Mr. Frank Hooley (Sheffield, Heeley)

On a point of order. Is not my hon. Friend straying somewhat from the point?

Mr. Deputy Speaker (Sir Eric Fletcher)

I have been listening to what the hon. Member is saying. If he strays outside order I shall call him up.

Mr. Leadbitter

I am merely carrying on the theme introduced by the hon. Member for Newcastle-upon-Tyne, North. We were passing through a very dark tunnel and our hopes of reaching the end were a little dismal. We could not see the light. There were depressing economic circumstances, with increasing levels of unemployment and the incomprehensible indifference of those in power to bring these conditions to an end. I think that the preservation of human life with all its scientific interests was far more important than the scientific interests of other things.

I do not say that other things were unimportant but their importance had an evaluation which was related in some way to the extent to which we, as a society, judged each other. In other words, I made the point then, and I make it now, that we cannot evaluate the scientific interests of things outside ourselves unless we ourselves in society have cultivated—

Mr. Deputy Speaker

The hon. Member is now going rather wide of the subject. I must ask him to relate his observations to the Motion before the House.

Mr. Leadbitter

I am relating the conditions, in the sense that when opponents of the Bill attempt to defeat it on premises which have been questioned upstairs and valuations which are very much exaggerated, it is important to stress the point that in my region we cannot evaluate beauty and the scientific interests of flora until we have the social conditions for all those who live there to enjoy it. That is the true evaluation of the area.

I am making the point that human kind was predominant in my thinking at that time and I was strongly opposed then, as I am now, to any hypocrisy which gives lip service to values, but which fosters notions and attitudes which are antagonistic to the real values in society. But now we have got through this dark tunnel and the North-East is now beginning to look brighter. There is work, people are moving about and the population is able to enjoy the area in question—an area in which I live and where I have worked, where I go for my own leisure—

Mr. Deputy Speaker

Order. The hon. Gentleman must relate his observations to the Motion before the House.

Mr. Leadbitter

Having made the point that we have reached the stage where things are better in this region, it is right that, in considering the Bill, we should say to those who determined this Bill and sought to promote it that their concern is not only with the matters which I have raised but with the social and economic life of the region, and that they should therefore, in consequence, look very seriously and deeply into all the matters which the objectors have hitherto raised.

It is therefore right that, in support of the Bill, I should claim that I have looked at some of these objections. I notice that the Botanical Society has outlined in a memorandum to hon. Members the purposes of the Bill. They refer to the area and the plant community life which in some way has its origins in the Ice Age. They also refer to a consultant who makes the comment that the intrusion of something man-made into this splendid landscape would be wrong and would do great damage. It refers to the particular demand of an industrialist.

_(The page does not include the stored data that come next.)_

import Summits.Ventures.CertifiedManyBodySolver.Certificates.S1Rm2uTierP.Head
import Summits.Ventures.CertifiedManyBodySolver.Certificates.S1Rm2uTierP.Hints019
import Summits.Ventures.CertifiedManyBodySolver.Rows.CorrWindowCertKernelChainQuotAdjFastBox

/-!
# tier-P instance (S1Rm2u-R13-W3) — chain forest segment 76 of 103 (steps 251..253 from `[]`), file 1 of 1: steps 251..253 (topology (B): eval%-chained accumulators, import-serial INSIDE the segment only)

Generated by hubbard-algo-p2's untrusted exporter (emit_v0.py + emit_w3.py); every datum below is re-derived / re-checked by the kernel chain
(`stepEQA`, Rows/CorrWindowCertKernelChainQuotAdj.lean) or is inert. HONEST FRAMING (xx1): instance data / kernel replay of a CONTROL/CALIBRATION
certificate (S1′-Rm2-u″ INNER pinned spoke of the La214-E t′-pair {hub′ −3/10, S1′ −1/5}: t′ = −1/5, OWN f-sum objective, eom multipliers PINNED to the hub-Rm2-u′ certificate (EB by name), sdp-1 (R1) C-edition j326976, 4^40-dyadic two-level Gram factors); nothing here is a theorem about the Hubbard model; no summit statement. [cite: Han2020Bootstrap, §3]
-/

set_option linter.style.longLine false
set_option maxRecDepth 100000
set_option maxHeartbeats 0

namespace Summit.Ventures.CertifiedManyBodySolver
namespace CARPolyWindow.TierP.S1Rm2u
open Summit.Ventures.CertifiedQuantumChemistry Summit.Ventures.CertifiedQuantumChemistry.CARPoly
open Literature.MathematicalPhysics.QuantumLattice Literature.MathematicalPhysics.QuantumLattice.HubbardWave0
open Literature.Probability.LatticeModels
open CARPolyWindow CARPolyWindow.BoxGeom

/-- segment 76 starts from the EMPTY accumulator before step 251 (chain forest, R-g4-11 (L6)). [folklore] -/
def C76_0 : SOSDual.EncPoly := []

/-- accumulator after step 252 within segment 76 (evaluated at elaboration; the kernel re-derives it in `step_251`). [folklore] -/
def C76_1 : SOSDual.EncPoly := eval% stepEQA D 2048 C76_0 (slices.getD 251 []) (hintsOfCodes Dr reps HC251)

/-- KERNEL FACT, step 251 of 350 (fast step (L7): `stepEQAFB_kernel`, box edition). [folklore] -/
theorem step_251 : C76_1 = stepEQA D 2048 C76_0 (slices.getD 251 []) (hintsOfCodes Dr reps HC251) :=
  stepEQAFB_kernel 6 13 7 rfl (by decide +kernel)

/-- accumulator after step 253 within segment 76 (evaluated at elaboration; the kernel re-derives it in `step_252`). [folklore] -/
def C76_2 : SOSDual.EncPoly := eval% stepEQA D 2048 C76_1 (slices.getD 252 []) (hintsOfCodes Dr reps HC252)

/-- KERNEL FACT, step 252 of 350 (fast step (L7): `stepEQAFB_kernel`, box edition). [folklore] -/
theorem step_252 : C76_2 = stepEQA D 2048 C76_1 (slices.getD 252 []) (hintsOfCodes Dr reps HC252) :=
  stepEQAFB_kernel 6 13 7 rfl (by decide +kernel)

/-- accumulator after step 254 within segment 76 (evaluated at elaboration; the kernel re-derives it in `step_253`). [folklore] -/
def C76_3 : SOSDual.EncPoly := eval% stepEQA D 2048 C76_2 (slices.getD 253 []) (hintsOfCodes Dr reps HC253)

/-- KERNEL FACT, step 253 of 350 (fast step (L7): `stepEQAFB_kernel`, box edition). [folklore] -/
theorem step_253 : C76_3 = stepEQA D 2048 C76_2 (slices.getD 253 []) (hintsOfCodes Dr reps HC253) :=
  stepEQAFB_kernel 6 13 7 rfl (by decide +kernel)


end CARPolyWindow.TierP.S1Rm2u
end Summit.Ventures.CertifiedManyBodySolver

In the question of this industrialist, I.C.I. are spending about £1 million per day on new processes. This, in itself, creates difficulties of demand for water. It is very difficult to assess the demands for water when a user of water of this size is involved, and there is an experiment of this magnitude in terms of capital cost. No one can claim as an argument, as an hon. Member opposite did, that the Board has failed in not assessing the demand properly. It is impossible to do so.

The memorandum goes on to say that the past history of the Board is such that actual demand over a prolonged period outstrips the estimated demand for water.

I repeat this point only in order to make out that, to my knowledge, no water board, however successful has been able to estimate the demand for water. If there is anything wrong in the Bill at all it is that the water supply of the country is not really organised and administered properly to satisfy the needs of the nation.

However, accepting the situation as it is, it is not a valid argument to say that the board has not been successful in recent history in assessing the demand of the area. It is not unusual; this is understandable. It is because of this circumstance that the board has had to use this instrument of a Private Bill in order to get this kind of solution to a problem which is most pressing in the area.

Of course, the memorandum finally refers to a short term requirement and long term possibilities of the irreparable damage to unique vegetational features. In The Times on 27th July, a writer indicated some concern about this question of unique vegetational features. He wrote that a previous letter in The Times: refers three times to the destruction of the area which the creation of the Reservoir will entail. The area of 770 acres to be submerged contains no human habitation. The greater part, as usual, is used only for rough sheep grazing. Seventeen acres only are admittedly of special botanical interest, but the flowers and plants found there are not, as I understand it, unique in the sense that they cannot be found elsewhere. Indeed, they occur in the same neighbourhood but outside the limits of the proposed reservoir. It is interesting to notice that on 23rd October, 1964, a letter written by the Director-General of the Nature Conservancy to Mr. Kennard on behalf of the board indicated a lapse in opposition. At the time that the letter was written, the proposed top water level for the reservoir was about 1,600 ft., and this was known to the Nature Conservancy. The top water level proposed in the Bill is 1,603 ft. above ordnance datum. It was therefore necessary to raise the level by about 3 ft. This is the reason for it: in order that the dam can be moved further back from the top of Caldron Snout in the interests of amenity.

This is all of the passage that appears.